Human and machines working together
The Medical Futurist has tracked FDA approvals of AI-based algorithms in medicine, indicating an increase from one approval in 2014 to 23 in 2018, mostly for med-tech products. Through May of this year, there have been a handful of approvals, most recently for Mountain View, Calif.-based Alivecor's Kardiamobile, a smartphone electrocardiogram (ECG) device to detect heart arrhythmias; Kibbutz Shefayim, Israel-based Zebra Medical Vision's Healthpnx, an AI alert for pneumothorax based on chest X-rays; Tel Aviv, Israel-based Aidoc's pulmonary embolism diagnostic; and South San Francisco-based Verily Life Sciences LLC's ECG feature on the Verily Study Watch.
"You can just see the numbers increasing over the years. It's just continuing to grow," said Rick Finch, Clarivate Analytics' global head of consulting, life sciences.
Notably, New York-based Paige.AI, which was founded in early 2018, received breakthrough device designation from the FDA in March for the use of its AI technology in cancer diagnosis. The company's work grew out of efforts by Memorial Sloan Kettering Cancer scientists who have digitized more than 1 million pathology slides.
FDA guidelines of how to approve digital health technologies has likely contributed to the increase in investor interest and partnerships. While larger companies have bigger budgets, Finch predicts more mid-sized companies will begin to "latch on" as personnel develop more expertise and concerns are alleviated.
"The stuff that we're seeing rolled out now is more a combination of human and machine working together," Finch said. "It's not so much a job displacer as an empowerer of more impactful decisions."
Likewise, Dave Meyers, the National Director Life Sciences for Microsoft U.S. Health & Life Sciences, said during a presentation at the June Drug Information Association meeting in San Diego, that AI lacks the ability to mimic unique human qualities, such as reasoning, critical thinking and empathy. In other words, humans are needed.
"Artificial Intelligence is not about quantifying the obvious," Meyers said. "It's about opening our minds and processes to discover new things we have yet to consider."
Microsoft is working on Project Hanover with the Knight Cancer Institute at Oregon Health and Science University in a machine learning approach to personalize drug combinations for acute myeloid leukemia.
Other deals to note this year include Dublin-based Cosmo Pharmaceuticals NV partnership in April with Dublin-based Medtronic plc to distribute AI software and devices for the detection of lesions during colonoscopies. Oxford, U.K.-based Sensyne Health plc has signed deals to gather patient data from U.K. hospital foundations. In April, Leverkusen, Germany-based Bayer partnered with Sensyne and other consortium members to develop proposals to scale the network with hopes it will lead to new medicines, medical devices and biomarkers.
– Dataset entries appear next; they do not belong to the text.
import Mathlib
import Summits.Ventures.LatticeQCDFlow.Scaling.U1LayerWords

/-!
# LatticeQCDFlow / Scaling — `U(1)` slab moments: the vertical moments of the slab cost are
# constant below order four, and the order-four kernel with vanishing marginals

HONEST FRAMING: exact (Metropolis-corrected) sampling algorithms for lattice gauge theory;
figures of merit are autocorrelation/cost numbers at stated couplings and volumes; no
continuum-physics claim.

Venture `LatticeQCDFlow` (cell pub-lqcd), topic `Scaling`, FANOUT row 30 (lean-1) — OUR WORK (LEAD
LINE 230 (G3′)), lattice file 2 of the slab-chain proof of (LC) at every separation: the MOMENT
HYPOTHESIS of `Scaling/SlabKernel.lean` (`SlabChain.Moments`, `g = 4`) for compact `U(1)`.  With the
layer data of `Scaling/U1LayerWords.lean` (horizontal variables `e, e' : LEdge → U(1)` of two
consecutive layers, vertical variables `v : LSite → U(1)` of the slab between them, all Haar):
* `plaqU`, `slabCost e v e' = Σ_ℓ Re (v(src ℓ) e(ℓ) v(tgt ℓ)⁻¹ e'(ℓ)⁻¹)` — the sum of the `U(1)`
  cosines of the lateral plaquettes of a slab;
* `slabCost_pow_eq_sum` — `(slabCost)^m = 2^{-m} Σ_{(w,ε)} χ_{w,ε}(e e'⁻¹) · V_{w,ε}(v)` over signed
  words (horizontal character times vertical factor); `integral_slabCost_pow` — integrating the
  vertical variables keeps exactly the CLOSED words;
* **`integral_slabCost_pow_eq_const`** — for `L ≥ 4` and `m ≤ 3` the vertical moment
  `∫ slabCost(e,v,e')^m dv` is the constant `momentConst m = 2^{-m} #{closed words}` (girth lemma
  `wordChar_eq_one_of_closed`);
* order four: `slabCost e v e' = slabCost (e e'⁻¹) v 1`, the kernel `K4 e e' = ∫ slabCost^4 dv` is a
  function of `e e'⁻¹`, `rho4 e e' = (K4 e e' − c4)/24` with `c4 = ∫ K4(r, 1) dr` has VANISHING
  MARGINALS in each variable (`integral_rho4_left/right`, translation and inversion invariance of
  the Haar product), is bounded and measurable;
* bounds and measurability of `slabCost` (`abs_slabCost_le`, `continuous_slabCost`).
Elementary; nothing is cited as a fact; `def`s `plaqU`, `slabCost`, `momentConst`, `K4`, `c4`,
`rho4`; no `sorry`.
-/

noncomputable section

open MeasureTheory Filter Finset
open Literature.MathematicalPhysics.QuantumFieldTheory

namespace Summit.Ventures.LatticeQCDFlow.Theory2.Lattice.U1Layer

variable {d L : ℕ} [NeZero L] {a : Fin d}

/-! ## 1. The slab cost and its expansion in signed words -/

/-- The `U(1)` holonomy of the lateral plaquette through the layer edge `ℓ`:
`v(src ℓ) · e(ℓ) · v(tgt ℓ)⁻¹ · e'(ℓ)⁻¹`. [folklore] -/
def plaqU (e : LEdge d L a → Circle) (v : LSite d L a → Circle) (e' : LEdge d L a → Circle)
    (ℓ : LEdge d L a) : Circle :=
  v ℓ.src * e ℓ * (v ℓ.tgt)⁻¹ * (e' ℓ)⁻¹

/-- **The slab cost**: the sum of the cosines of the lateral plaquettes of a slab. [folklore] -/
def slabCost (e : LEdge d L a → Circle) (v : LSite d L a → Circle) (e' : LEdge d L a → Circle) : ℝ :=
  ∑ ℓ, ((plaqU e v e' ℓ : Circle) : ℂ).re

omit [NeZero L] in
/-- The plaquette holonomy splits as horizontal ratio times vertical ratio. [folklore] -/
theorem plaqU_eq (e : LEdge d L a → Circle) (v : LSite d L a → Circle) (e' : LEdge d L a → Circle)
    (ℓ : LEdge d L a) : plaqU e v e' ℓ = (e * e'⁻¹) ℓ * (v ℓ.src * (v ℓ.tgt)⁻¹) := by
  simp only [plaqU, Pi.mul_apply, Pi.inv_apply]
  simp only [mul_comm, mul_left_comm, mul_assoc]

/-- The slab cost depends on the horizontal variables through `e e'⁻¹` only. [folklore] -/
theorem slabCost_eq_mul_inv (e : LEdge d L a → Circle) (v : LSite d L a → Circle)
    (e' : LEdge d L a → Circle) : slabCost e v e' = slabCost (e * e'⁻¹) v 1 := by
  unfold slabCost
  refine sum_congr rfl fun ℓ _ => ?_
  rw [plaqU_eq, plaqU_eq]
  simp

/-- The real part of a unit complex number: `Re z = (z + z⁻¹)/2 = ½ Σ_{b} z^{sgn b}`. [folklore] -/
theorem re_coe_eq_half_sum (z : Circle) :
    (((z : ℂ).re : ℝ) : ℂ) = 2⁻¹ * ∑ b : Bool, ((z ^ sgn b : Circle) : ℂ) := by
  rw [Fintype.sum_bool]
  simp only [sgn, if_true, Bool.false_eq_true, if_false, zpow_one, zpow_neg, Circle.coe_inv_eq_conj]
  rw [Complex.add_conj]
  push_cast
  ring

/-- `|slabCost| ≤ #LEdge`. [folklore] -/
theorem abs_slabCost_le (e : LEdge d L a → Circle) (v : LSite d L a → Circle)
    (e' : LEdge d L a → Circle) : |slabCost e v e'| ≤ Fintype.card (LEdge d L a) := by
  unfold slabCost
  refine (Finset.abs_sum_le_sum_abs _ _).trans ?_
  calc ∑ ℓ, |((plaqU e v e' ℓ : Circle) : ℂ).re| ≤ ∑ _ℓ : LEdge d L a, (1 : ℝ) :=
        sum_le_sum fun ℓ _ => (Complex.abs_re_le_norm _).trans (le_of_eq (Circle.norm_coe _))
    _ = Fintype.card (LEdge d L a) := by simp

/-- The slab cost is jointly continuous. [folklore] -/
theorem continuous_slabCost :
    Continuous fun p : (LEdge d L a → Circle) × (LSite d L a → Circle) × (LEdge d L a → Circle) =>
      slabCost p.1 p.2.1 p.2.2 := by
  unfold slabCost plaqU
  refine continuous_finsetSum _ fun ℓ _ => ?_
  refine Complex.continuous_re.comp (continuous_subtype_val.comp ?_)
  fun_prop

/-- **Expansion of a power of the slab cost in signed words**:
`(slabCost)^m = 2^{-m} Σ_w Σ_ε χ_{w,ε}(e e'⁻¹) · V_{w,ε}(v)`. [folklore] -/
theorem slabCost_pow_eq_sum (e : LEdge d L a → Circle) (v : LSite d L a → Circle)
    (e' : LEdge d L a → Circle) (m : ℕ) :
    ((slabCost e v e' : ℝ) : ℂ) ^ m = (2⁻¹ : ℂ) ^ m *
      ∑ w : Fin m → LEdge d L a, ∑ ε : Fin m → Bool,
        ((wordChar w ε (e * e'⁻¹) : Circle) : ℂ) * ((vertFactor w ε v : Circle) : ℂ) := by
  unfold slabCost
  push_cast
  rw [Fintype.sum_pow]
  rw [Finset.mul_sum]
  refine sum_congr rfl fun w _ => ?_
  simp_rw [re_coe_eq_half_sum]
  rw [prod_mul_distrib, prod_const, card_univ, Fintype.card_fin, Fintype.prod_sum]
  congr 1
  refine sum_congr rfl fun ε _ => ?_
  have hprod : wordChar w ε (e * e'⁻¹) * vertFactor w ε v = ∏ l, plaqU e v e' (w l) ^ sgn (ε l) := by
    unfold wordChar vertFactor
    rw [← prod_mul_distrib]
    refine prod_congr rfl fun l _ => ?_
    rw [plaqU_eq]
    exact (mul_zpow _ _ _).symm
  rw [← Circle.coe_mul, hprod, ← Circle.coeHom_apply, map_prod]
  simp

omit [NeZero L] in
/-- The vertical factor of a word is a continuous function of the vertical variables. [folklore] -/
theorem continuous_vertFactor {m : ℕ} (w : Fin m → LEdge d L a) (ε : Fin m → Bool) :
    Continuous fun v : LSite d L a → Circle => ((vertFactor w ε v : Circle) : ℂ) := by
  have h1 : ∀ l, Continuous fun v : LSite d L a → Circle =>
      ((v (w l).src * (v (w l).tgt)⁻¹) ^ sgn (ε l) : Circle) := fun l => by fun_prop
  have h2 : Continuous fun v : LSite d L a → Circle => (vertFactor w ε v : Circle) := by
    unfold vertFactor
    exact continuous_finsetProd _ fun l _ => h1 l
  exact continuous_subtype_val.comp h2

/-- **The vertical moments**: `∫ slabCost(e,v,e')^m dv = 2^{-m} Σ_{(w,ε) closed} χ_{w,ε}(e e'⁻¹)`.
[folklore] -/
theorem integral_slabCost_pow (e : LEdge d L a → Circle) (e' : LEdge d L a → Circle) (m : ℕ) :
    ∫ v, ((slabCost e v e' : ℝ) : ℂ) ^ m ∂(Measure.pi fun _ : LSite d L a => haarProbability Circle) =
      (2⁻¹ : ℂ) ^ m * ∑ w : Fin m → LEdge d L a, ∑ ε : Fin m → Bool,
        ((wordChar w ε (e * e'⁻¹) : Circle) : ℂ) * (if boundaryCharge w ε = 0 then 1 else 0) := by
  simp_rw [slabCost_pow_eq_sum]
  rw [integral_const_mul]
  congr 1
  have hint : ∀ (w : Fin m → LEdge d L a) (ε : Fin m → Bool),
      Integrable (fun v => ((wordChar w ε (e * e'⁻¹) : Circle) : ℂ) * ((vertFactor w ε v : Circle) : ℂ))
        (Measure.pi fun _ : LSite d L a => haarProbability Circle) := fun w ε =>
    Integrable.of_bound ((continuous_vertFactor w ε).measurable.const_mul _).aestronglyMeasurable 1
      (Eventually.of_forall fun v => by rw [norm_mul, Circle.norm_coe, Circle.norm_coe, one_mul])
  rw [integral_finsetSum _ fun w _ => integrable_finsetSum _ fun ε _ => hint w ε]
  refine sum_congr rfl fun w _ => ?_
  rw [integral_finsetSum _ fun ε _ => hint w ε]
  refine sum_congr rfl fun ε _ => ?_
  rw [integral_const_mul, integral_vertFactor]

/-! ## 2. Moments of order `≤ 3` are constant -/

/-- The constant value of the vertical moment of order `m ≤ 3`: `2^{-m}` times the number of closed
signed words of length `m`. [folklore] -/
def momentConst (d L : ℕ) [NeZero L] (a : Fin d) (m : ℕ) : ℂ :=
  (2⁻¹ : ℂ) ^ m * ((univ.filter fun p : (Fin m → LEdge d L a) × (Fin m → Bool) =>
    boundaryCharge p.1 p.2 = 0).card : ℂ)

/-- **Below order four the vertical moments are constant** (`L ≥ 4`, girth of the layer). [folklore] -/
theorem integral_slabCost_pow_eq_const (hL : 4 ≤ L) {m : ℕ} (hm : m ≤ 3)
    (e e' : LEdge d L a → Circle) :
    ∫ v, ((slabCost e v e' : ℝ) : ℂ) ^ m ∂(Measure.pi fun _ : LSite d L a => haarProbability Circle) =
      momentConst d L a m := by
  rw [integral_slabCost_pow, momentConst]
  congr 1
  rw [← Fintype.sum_prod_type', Finset.card_eq_sum_ones, Nat.cast_sum, Finset.sum_filter]
  push_cast
  refine sum_congr rfl fun p _ => ?_
  split_ifs with h
  · rw [wordChar_eq_one_of_closed hL hm p.1 p.2 h, Circle.coe_one, one_mul]
  · rw [mul_zero]

/-! ## 3. Order four: the kernel and its centred version -/

/-- The vertical moment of order four, `K4 e e' = ∫ slabCost(e,v,e')⁴ dv`. [folklore] -/
def K4 (e e' : LEdge d L a → Circle) : ℂ :=
  ∫ v, ((slabCost e v e' : ℝ) : ℂ) ^ 4 ∂(Measure.pi fun _ : LSite d L a => haarProbability Circle)

/-- `K4` is a function of `e e'⁻¹`. [folklore] -/
theorem K4_eq (e e' : LEdge d L a → Circle) : K4 e e' = K4 (e * e'⁻¹) 1 := by
  unfold K4
  simp_rw [slabCost_eq_mul_inv e _ e']

/-- The mean of the order-four moment, `c4 = ∫ K4(r, 1) dr`. [folklore] -/
def c4 (d L : ℕ) [NeZero L] (a : Fin d) : ℂ :=
  ∫ r, K4 (d := d) (L := L) (a := a) r 1 ∂(Measure.pi fun _ : LEdge d L a => haarProbability Circle)

/-- **The centred order-four kernel** `ρ(e, e') = (K4(e,e') − c4)/4!`. [folklore] -/
def rho4 (e e' : LEdge d L a → Circle) : ℂ := (K4 e e' - c4 d L a) / 24

/-- `K4` is bounded: `‖K4‖ ≤ (#LEdge)^4`. [folklore] -/
theorem norm_K4_le (e e' : LEdge d L a → Circle) :
    ‖K4 e e'‖ ≤ (Fintype.card (LEdge d L a) : ℝ) ^ 4 := by
  unfold K4
  have h := norm_integral_le_of_norm_le_const
    (μ := Measure.pi fun _ : LSite d L a => haarProbability Circle)
    (f := fun v => ((slabCost e v e' : ℝ) : ℂ) ^ 4) (C := (Fintype.card (LEdge d L a) : ℝ) ^ 4)
    (Eventually.of_forall fun v => by
      rw [norm_pow, Complex.norm_real, Real.norm_eq_abs]
      exact pow_le_pow_left₀ (abs_nonneg _) (abs_slabCost_le e v e') 4)
  simpa using h

/-- `K4(·, e'₀)` is continuous (a parametric integral of a bounded continuous function over a
compact probability space). [folklore] -/
theorem continuous_K4_left (e'₀ : LEdge d L a → Circle) : Continuous fun e : LEdge d L a → Circle =>
    K4 e e'₀ := by
  unfold K4
  have hc : Continuous (Function.uncurry fun (e : LEdge d L a → Circle) (v : LSite d L a → Circle) =>
      ((slabCost e v e'₀ : ℝ) : ℂ) ^ 4) :=
    (Complex.continuous_ofReal.comp (continuous_slabCost.comp (continuous_fst.prodMk
      ((continuous_snd).prodMk continuous_const)))).pow 4
  have h := continuous_parametric_integral_of_continuous
    (μ := Measure.pi fun _ : LSite d L a => haarProbability Circle) hc isCompact_univ
  simpa [Measure.restrict_univ] using h

/-- `K4` is jointly measurable. [folklore] -/
theorem measurable_K4 : Measurable fun p : (LEdge d L a → Circle) × (LEdge d L a → Circle) =>
    K4 p.1 p.2 := by
  have h : (fun p : (LEdge d L a → Circle) × (LEdge d L a → Circle) => K4 p.1 p.2) =
      (fun r => K4 r 1) ∘ fun p => p.1 * p.2⁻¹ := by
    funext p; simp [K4_eq p.1 p.2]
  rw [h]
  exact (continuous_K4_left 1).measurable.comp (measurable_fst.mul measurable_snd.inv)

/-- `rho4` is jointly measurable. [folklore] -/
theorem measurable_rho4 : Measurable (Function.uncurry (rho4 (d := d) (L := L) (a := a))) := by
  have h : Function.uncurry (rho4 (d := d) (L := L) (a := a)) =
      fun p => (K4 p.1 p.2 - c4 d L a) / 24 := by
    funext p; rfl
  rw [h]
  exact (measurable_K4.sub measurable_const).div_const _

/-- `rho4` is bounded. [folklore] -/
theorem norm_rho4_le (e e' : LEdge d L a → Circle) :
    ‖rho4 e e'‖ ≤ ((Fintype.card (LEdge d L a) : ℝ) ^ 4 + ‖c4 d L a‖) / 24 := by
  unfold rho4
  rw [norm_div, show ‖(24 : ℂ)‖ = 24 by norm_num]
  exact div_le_div_of_nonneg_right ((norm_sub_le _ _).trans (add_le_add (norm_K4_le e e') le_rfl))
    (by norm_num)

/-- `K4(·, e')` is integrable. [folklore] -/
theorem integrable_K4_left (e' : LEdge d L a → Circle) :
    Integrable (fun e => K4 e e') (Measure.pi fun _ : LEdge d L a => haarProbability Circle) :=
  Integrable.of_bound (measurable_K4.comp (measurable_id.prodMk measurable_const)).aestronglyMeasurable
    _ (Eventually.of_forall fun e => norm_K4_le e e')

/-- `K4(e, ·)` is integrable. [folklore] -/
theorem integrable_K4_right (e : LEdge d L a → Circle) :
    Integrable (fun e' => K4 e e') (Measure.pi fun _ : LEdge d L a => haarProbability Circle) :=
  Integrable.of_bound (measurable_K4.comp (measurable_const.prodMk measurable_id)).aestronglyMeasurable
    _ (Eventually.of_forall fun e' => norm_K4_le e e')

/-- The centred kernel integrates to zero as soon as `K4` integrates to `c4`. [folklore] -/
theorem integral_rho4_eq_zero_of {f : (LEdge d L a → Circle) → ℂ}
    (hfi : Integrable f (Measure.pi fun _ : LEdge d L a => haarProbability Circle))
    (hf : ∫ r, f r ∂(Measure.pi fun _ : LEdge d L a => haarProbability Circle) = c4 d L a) :
    ∫ r, (f r - c4 d L a) / 24 ∂(Measure.pi fun _ : LEdge d L a => haarProbability Circle) = 0 := by
  simp_rw [div_eq_mul_inv]
  rw [integral_mul_const, integral_sub hfi (integrable_const _), hf, integral_const, probReal_univ,
    one_smul, sub_self, zero_mul]

/-- **Vanishing first marginal**: `∫ ρ(e, e') de = 0` (right translation invariance of the Haar
product). [folklore] -/
theorem integral_rho4_left (e' : LEdge d L a → Circle) :
    ∫ e, rho4 e e' ∂(Measure.pi fun _ : LEdge d L a => haarProbability Circle) = 0 := by
  refine integral_rho4_eq_zero_of (integrable_K4_left e') ?_
  have h1 : (fun e => K4 e e') = fun e => (fun r : LEdge d L a → Circle => K4 r 1) (e * e'⁻¹) :=
    funext fun e => K4_eq e e'
  rw [h1, integral_mul_right_eq_self (μ := Measure.pi fun _ : LEdge d L a => haarProbability Circle)
    (fun r : LEdge d L a → Circle => K4 r 1) e'⁻¹]
  rfl

/-- **Vanishing second marginal**: `∫ ρ(e, e') de' = 0` (inversion and left translation invariance
of the Haar product). [folklore] -/
theorem integral_rho4_right (e : LEdge d L a → Circle) :
    ∫ e', rho4 e e' ∂(Measure.pi fun _ : LEdge d L a => haarProbability Circle) = 0 := by
  refine integral_rho4_eq_zero_of (integrable_K4_right e) ?_
  have h1 : (fun e' => K4 e e') = fun e' => (fun r : LEdge d L a → Circle => K4 (e * r) 1) e'⁻¹ :=
    funext fun e' => K4_eq e e'
  rw [h1, integral_inv_eq_self (μ := Measure.pi fun _ : LEdge d L a => haarProbability Circle)
    (fun r : LEdge d L a → Circle => K4 (e * r) 1),
    integral_mul_left_eq_self (μ := Measure.pi fun _ : LEdge d L a => haarProbability Circle)
    (fun r : LEdge d L a → Circle => K4 r 1) e]
  rfl

/-- **The order-four moment identity**: `∫ slabCost⁴ dv = c4 + 4!·ρ(e,e')`. [folklore] -/
theorem integral_slabCost_pow_four (e e' : LEdge d L a → Circle) :
    ∫ v, ((slabCost e v e' : ℝ) : ℂ) ^ 4 ∂(Measure.pi fun _ : LSite d L a => haarProbability Circle) =
      c4 d L a + ((4 : ℕ).factorial : ℂ) * rho4 e e' := by
  rw [show ((4 : ℕ).factorial : ℂ) = 24 by norm_num [Nat.factorial], rho4, ← K4]
  ring

end Summit.Ventures.LatticeQCDFlow.Theory2.Lattice.U1Layer

end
Sensyne and Bayer paired up again at the end of July to develop treatments for cardiovascular disease.
A number of other partnerships and venture capital investments are propelling the technology forward, and dealmaking is showing no signs of slowing, although the possibilities are not yet fully grasped.
"There's a lot of noise being created out there, and we haven't started separating the signal from the noise," Haspel said. "We haven't really seen the success. We're not there yet. We're still experimenting, developing, proving."